Читать «Грузия» онлайн - страница 93

Ольга Комарова

Кстати, Виолетта уволилась с работы. Не было больше необходимости вылезать спозаранку из нагретой нашими телами мягкой постельки и бежать на мороз. Она разнежилась, а в разнеженном состоянии Виолетта напоминала мокрую теплую тряпку…

А как вы думаете, почему она так поступила? Сперва оставила родителей, потом друзей — и вот, теперь службу? Разумеется, всему причиной ее верность и преданность, которые не позволяли ей изменить мне даже в смысле сохранения простых человеческих привязанностей и выполнения служебных предписаний. Приказов она ждала только от меня. Более того, она требовала приказов. Это доходило до абсурда — например, гора немытой посуды в раковине росла и росла до тех пор, пока я не произносил этих слов: «Виолетта, дорогая, вымой, пожалуйста, посуду», — тут она спокойно, торжественно и в то же временно униженно улыбаясь, отправлялась делать то, что я просил (нет — велел).

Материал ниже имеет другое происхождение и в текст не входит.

/-- Every real polynomial has a formal antiderivative of degree at most one more. -/
private lemma exists_antider (K : ℝ[X]) : ∃ Q : ℝ[X], derivative Q = K ∧ Q.natDegree ≤ K.natDegree + 1 := by
  refine ⟨∑ i ∈ K.support, C (K.coeff i / (i + 1)) * X ^ (i + 1), ?_, ?_⟩
  · rw [derivative_sum]
    conv_rhs => rw [K.as_sum_support_C_mul_X_pow]
    refine Finset.sum_congr rfl fun i _ => ?_
    rw [derivative_C_mul_X_pow, Nat.add_sub_cancel, Nat.cast_succ, div_mul_cancel₀ _ (by positivity)]
  · refine natDegree_sum_le_of_forall_le _ _ fun i hi => (natDegree_C_mul_X_pow_le _ _).trans ?_
    have := le_natDegree_of_mem_supp i hi
    omega

/-- Mean value upper bound for a polynomial from an upper bound on its derivative. -/
private lemma eval_sub_le_mul_sub (Q : ℝ[X]) {a b M : ℝ} (hab : a ≤ b)
    (h : ∀ s, a ≤ s → s ≤ b → Q.derivative.eval s ≤ M) : Q.eval b - Q.eval a ≤ M * (b - a) := by
  refine (convex_Icc a b).image_sub_le_mul_sub_of_deriv_le (f := fun x => Q.eval x) Q.continuousOn
    Q.differentiableOn (C := M) ?_ a (Set.left_mem_Icc.2 hab) b (Set.right_mem_Icc.2 hab) hab
  intro x hx
  rw [Polynomial.deriv]
  exact h x (interior_subset hx).1 (interior_subset hx).2
/-- Momenta outside `S` are unchanged. [folklore] -/
theorem momentumReversalOn_snd_not_mem {S : Finset ℤ} (σ : ChainConfig) {x : ℤ} (hx : x ∉ S) :
    (momentumReversalOn S σ x).2 = (σ x).2 := by
  simp [momentumReversalOn, hx]

/-- `R_S` is an involution. [folklore] -/
@[simp] theorem momentumReversalOn_momentumReversalOn (S : Finset ℤ) (σ : ChainConfig) :
    momentumReversalOn S (momentumReversalOn S σ) = σ := by
  funext x
  by_cases hx : x ∈ S <;> simp [momentumReversalOn, hx]

/-- `R_S` is measurable. [folklore] -/
theorem measurable_momentumReversalOn (S : Finset ℤ) : Measurable (momentumReversalOn S) := by
  refine measurable_pi_lambda _ fun x => ?_
  by_cases hx : x ∈ S
  · simp only [momentumReversalOn, hx, if_true]
    exact (measurable_pi_apply x).fst.prodMk (measurable_pi_apply x).snd.neg
  · simp only [momentumReversalOn, hx, if_false]
    exact measurable_pi_apply x

/-- `R_S` is (the coercion of) a measurable equivalence of the phase space, its own inverse
(stated existentially: no bundled definition is introduced). [folklore] -/
theorem exists_measurableEquiv_momentumReversalOn (S : Finset ℤ) :
    ∃ e : ChainConfig ≃ᵐ ChainConfig, ⇑e = momentumReversalOn S :=
  ⟨{ toFun := momentumReversalOn S,
      invFun := momentumReversalOn S,
      left_inv := fun σ => momentumReversalOn_momentumReversalOn S σ,
      right_inv := fun σ => momentumReversalOn_momentumReversalOn S σ,
      measurable_toFun := measurable_momentumReversalOn S,
      measurable_invFun := measurable_momentumReversalOn S }, rfl⟩

/-- Change of variables along `R_S` for Bochner integrals (no integrability needed: `R_S` is a
measurable equivalence). [folklore] -/
theorem integral_comp_momentumReversalOn (S : Finset ℤ) (μ : Measure ChainConfig)
    (f : ChainConfig → ℝ) :
    ∫ σ, f (momentumReversalOn S σ) ∂μ = ∫ σ, f σ ∂(μ.map (momentumReversalOn S)) := by
  obtain ⟨e, he⟩ := exists_measurableEquiv_momentumReversalOn S
  rw [← he, integral_map_equiv]
/-- **O3 (b) THE INDEX SQUARES: `[Oⁿ : M] = [O_σⁿ : M^σ]²`.**  Tokens: `Oⁿ := AddSubgroup.pi univ (fun _ ↦ O)`, `Fix := eqLocus (componentwise σ) id` (so `Oⁿ ⊓ Fix = O_σⁿ`,
`M ⊓ Fix = M^σ`); indices are `AddSubgroup.relIndex` in `Kⁿ` (`0` when infinite).  The additive isomorphism `(y, z) ↦ y + δ•z : O_σⁿ × O_σⁿ → Oⁿ` (onto by O3 (a) for `Oⁿ`,
injective by uniqueness) pulls `M` back to `M^σ × M^σ` (O3 (a) for `M` + uniqueness), and the index of a product is the product of the indices (no `M ≤ Oⁿ` needed:
both sides intersect with `Oⁿ` resp. `O_σⁿ`).
At `O = 𝒪_E`, `O_σ = 𝒪_F`, `M = R`: `[𝒪_Fⁿ : R^σ]² = [𝒪_Eⁿ : R]`. [cite: Serre1979, Ch. X §1 Prop. 3] [cite: Hungerford1974, Ch. I Thm. 4.5, Thm. 5.11] -/
theorem relIndex_inf_fixed_sq_eq_relIndex (hσσ : ∀ a, σ (σ a) = a) (hσO : ∀ a ∈ O, σ a ∈ O) (h2 : IsUnit (2 : O))
    (δ : O) (hδ : IsUnit δ) (hσδ : σ (δ : K) = -(δ : K))
    (M : Submodule O (Fin n → K)) (hM : ∀ x ∈ M, (fun i => σ (x i)) ∈ M) :
    ((M.toAddSubgroup ⊓ (RingHom.eqLocus (RingHom.pi (fun i => σ.comp (Pi.evalRingHom (fun _ : Fin n => K) i))) (RingHom.id (Fin n → K))).toAddSubgroup).relIndex
        ((AddSubgroup.pi Set.univ fun _ : Fin n => O.toAddSubgroup) ⊓
          (RingHom.eqLocus (RingHom.pi (fun i => σ.comp (Pi.evalRingHom (fun _ : Fin n => K) i))) (RingHom.id (Fin n → K))).toAddSubgroup)) ^ 2 =
      M.toAddSubgroup.relIndex (AddSubgroup.pi Set.univ fun _ : Fin n => O.toAddSubgroup) := by
  classical
  obtain ⟨h20, h2'⟩ := coe_ne_zero_and_inv_mem_of_isUnit O h2
  have e2 : ((2 : O) : K) = 2 := map_ofNat O.subtype 2
  rw [e2] at h20 h2'
  obtain ⟨hδ0, hδ'⟩ := coe_ne_zero_and_inv_mem_of_isUnit O hδ
  -- names
  set Fix : AddSubgroup (Fin n → K) :=
    (RingHom.eqLocus (RingHom.pi (fun i => σ.comp (Pi.evalRingHom (fun _ : Fin n => K) i))) (RingHom.id (Fin n → K))).toAddSubgroup with hFix
  set On : AddSubgroup (Fin n → K) := AddSubgroup.pi Set.univ fun _ : Fin n => O.toAddSubgroup with hOn
  set P : AddSubgroup (Fin n → K) := On ⊓ Fix with hP
  set Mσ : AddSubgroup (Fin n → K) := M.toAddSubgroup ⊓ Fix with hMσ
  have memFix : ∀ x : Fin n → K, x ∈ Fix ↔ ∀ i, σ (x i) = x i := fun x => by
    rw [hFix, Subring.mem_toAddSubgroup, RingHom.mem_eqLocus]
    exact ⟨fun h i => by simpa using congrFun h i, fun h => funext fun i => by simpa using h i⟩
  have memOn : ∀ x : Fin n → K, x ∈ On ↔ ∀ i, x i ∈ O := fun x => by
    rw [hOn, AddSubgroup.mem_pi]; simp
  -- the decomposition inside `Oⁿ`
  have hσ2 : σ (2 : K)⁻¹ = (2 : K)⁻¹ := by rw [map_inv₀, map_ofNat]
  have hσδ' : σ (δ : K)⁻¹ = -(δ : K)⁻¹ := by rw [map_inv₀, hσδ, neg_inv]
  have decO : ∀ x ∈ On, ∃ y z : Fin n → K, y ∈ P ∧ z ∈ P ∧ x = y + (δ : K) • z := by
    intro x hx
    rw [memOn] at hx
    refine ⟨fun i => (2 : K)⁻¹ * (x i + σ (x i)), fun i => (2 : K)⁻¹ * (δ : K)⁻¹ * (x i - σ (x i)), ?_, ?_, ?_⟩
    · rw [hP, AddSubgroup.mem_inf, memOn, memFix]
      exact ⟨fun i => O.mul_mem h2' (O.add_mem (hx i) (hσO _ (hx i))), fun i => by simp only [map_mul, map_add, hσσ, hσ2]; ring⟩
    · rw [hP, AddSubgroup.mem_inf, memOn, memFix]
      exact ⟨fun i => O.mul_mem (O.mul_mem h2' hδ') (O.sub_mem (hx i) (hσO _ (hx i))), fun i => by simp only [map_mul, map_sub, hσσ, hσ2, hσδ']; ring⟩
    · funext i
      simp only [Pi.add_apply, Pi.smul_apply, smul_eq_mul]
      have hδδ : (δ : K) * (δ : K)⁻¹ = 1 := mul_inv_cancel₀ hδ0
      have h22 : (2 : K)⁻¹ * 2 = 1 := inv_mul_cancel₀ h20
      linear_combination (-(2 : K)⁻¹ * (x i - σ (x i))) * hδδ - (x i) * h22
  -- the restricted isomorphism `Ψ : P × P →+ On`, `(y, z) ↦ y + δ z`
  have hPO : ∀ y ∈ P, ∀ z ∈ P, y + (δ : K) • z ∈ On := by
    intro y hy z hz
    rw [hP, AddSubgroup.mem_inf, memOn] at hy hz
    rw [memOn]
    intro i
    simp only [Pi.add_apply, Pi.smul_apply, smul_eq_mul]
    exact O.add_mem (hy.1 i) (O.mul_mem δ.2 (hz.1 i))
  let Ψ : ↥P × ↥P →+ ↥On :=
    { toFun := fun yz => ⟨(yz.1 : Fin n → K) + (δ : K) • (yz.2 : Fin n → K), hPO _ yz.1.2 _ yz.2.2⟩
      map_zero' := by ext i; simp
      map_add' := fun a b => by
        ext i
        simp only [Prod.fst_add, Prod.snd_add, AddSubgroup.coe_add, Pi.add_apply, Pi.smul_apply, smul_eq_mul, smul_add]
        ring }
  have hΨ : ∀ yz : ↥P × ↥P, ((Ψ yz : ↥On) : Fin n → K) = (yz.1 : Fin n → K) + (δ : K) • (yz.2 : Fin n → K) := fun _ => rfl
  have hΨsurj : Function.Surjective Ψ := by
    rintro ⟨x, hx⟩
    obtain ⟨y, z, hy, hz, hxyz⟩ := decO x hx
    exact ⟨(⟨y, hy⟩, ⟨z, hz⟩), Subtype.ext (by rw [hΨ]; exact hxyz.symm)⟩
  -- `Ψ⁻¹(M) = Mσ × Mσ`
  have hfixP : ∀ y : Fin n → K, y ∈ P → ∀ i, σ (y i) = y i := fun y hy => by
    rw [hP, AddSubgroup.mem_inf, memFix] at hy
    exact hy.2
  have hcomap : (M.toAddSubgroup.addSubgroupOf On).comap Ψ = (Mσ.addSubgroupOf P).prod (Mσ.addSubgroupOf P) := by
    ext yz
    rw [AddSubgroup.mem_comap, AddSubgroup.mem_addSubgroupOf, hΨ, AddSubgroup.mem_prod, AddSubgroup.mem_addSubgroupOf, AddSubgroup.mem_addSubgroupOf,
      hMσ, AddSubgroup.mem_inf, AddSubgroup.mem_inf, Submodule.mem_toAddSubgroup, Submodule.mem_toAddSubgroup, Submodule.mem_toAddSubgroup, memFix, memFix]
    constructor
    · intro h
      obtain ⟨y', z', hy', hz', hfy', hfz', hdec⟩ := exists_fixed_add_smul_fixed σ O hσσ h2 δ hδ hσδ M hM _ h
      obtain ⟨hyy, hzz⟩ := fixed_add_smul_fixed_unique σ h20 hδ0 hσδ (hfixP _ yz.1.2) (hfixP _ yz.2.2) hfy' hfz' hdec
      exact ⟨⟨hyy ▸ hy', hfixP _ yz.1.2⟩, ⟨hzz ▸ hz', hfixP _ yz.2.2⟩⟩
    · rintro ⟨⟨hy, -⟩, ⟨hz, -⟩⟩
      have h := M.add_mem hy (M.smul_mem δ hz)
      exact h
  -- indices
  have h1 : M.toAddSubgroup.relIndex On = (M.toAddSubgroup.addSubgroupOf On).index := rfl
  have h2' : Mσ.relIndex P = (Mσ.addSubgroupOf P).index := rfl
  rw [h1, h2', ← AddSubgroup.index_comap_of_surjective (M.toAddSubgroup.addSubgroupOf On) hΨsurj, hcomap, AddSubgroup.index_prod, sq]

Единственная моя просьба, которую она не пожелала выполнить, — это принимать какие-то меры, чтобы не забеременеть. Вероятно, это вытекало из ее принципа никак не защищаться от меня, а скорее всего было следствием тряпично-расслабленного состояния, нахальной лени.

Я готов был чуть не вовсе отказаться от физического обладания ею — мне было страшно, и я считал себя виноватым, потому что брать ее замуж не собирался, о чем она прекрасно знала — но ведь она не уходила, а только вздыхала и бог весть что выдумывала (не для того ли она ушла с работы, чтобы подчеркнуть свою зависимость от меня?), лишь бы освободить себя от ответственности.

Господи! Да, нищие духом безусловно блаженны, они не трудятся, а только требуют себе рая — дай нам немедленно Царствие Небесное, сделай милость, потому что мы ее не заслужили — и так решительно тянут руку, что, кажется, схватят сейчас за горло, если не получат подаяния… Для тебя, Виолетта, наверное, лучше всего было бы быть паралитиком, у которого подвижны только глаза — не могу придумать более точного символа твоей требовательной покорности (чтобы не сказать — бездеятельной активности — вот бред…).

Она год нигде не работала и жила у меня без прописки — ей грозили неприятности. Как-то раз ей позвонил бывший одноклассник и предложил место сотрудника на гонораре в какой-то газетке. Она обещала написать небольшой репортаж на пробу и сообщила мне это с видом свергнутой королевы, отправленной на жительство в монастырь — это была не уступка, а демонстрация. Полдня она где-то моталась, вернулась домой в слезах и села за машинку. Нет необходимости говорить, что каждый остервенелый удар по клавишам сопровождался сдавленным стоном. «Все, не могу, — сказала Виолетта, — не могу…» И, рыдая, сползла под стол. Она, конечно, не врала, но у меня не было желания вытаскивать ее из-под стола, где она, повизгивая, тыкалась мордочкой в плетеный бок корзины для бумаг — что ж, дорогая, ты так долго берегла свои душевные силы, что вряд ли теперь возможно, если даже ты искренне (в чем я сомневаюсь) этого хочешь, преодолеть скованность, которая называется отсутствием мастерства, не иначе. Нет… Для Виолетты, теперь-то я понимаю, это означало: не могу на таком уровне, срабатывают скрытые предохранители — хорошо, а на каком уровне можешь?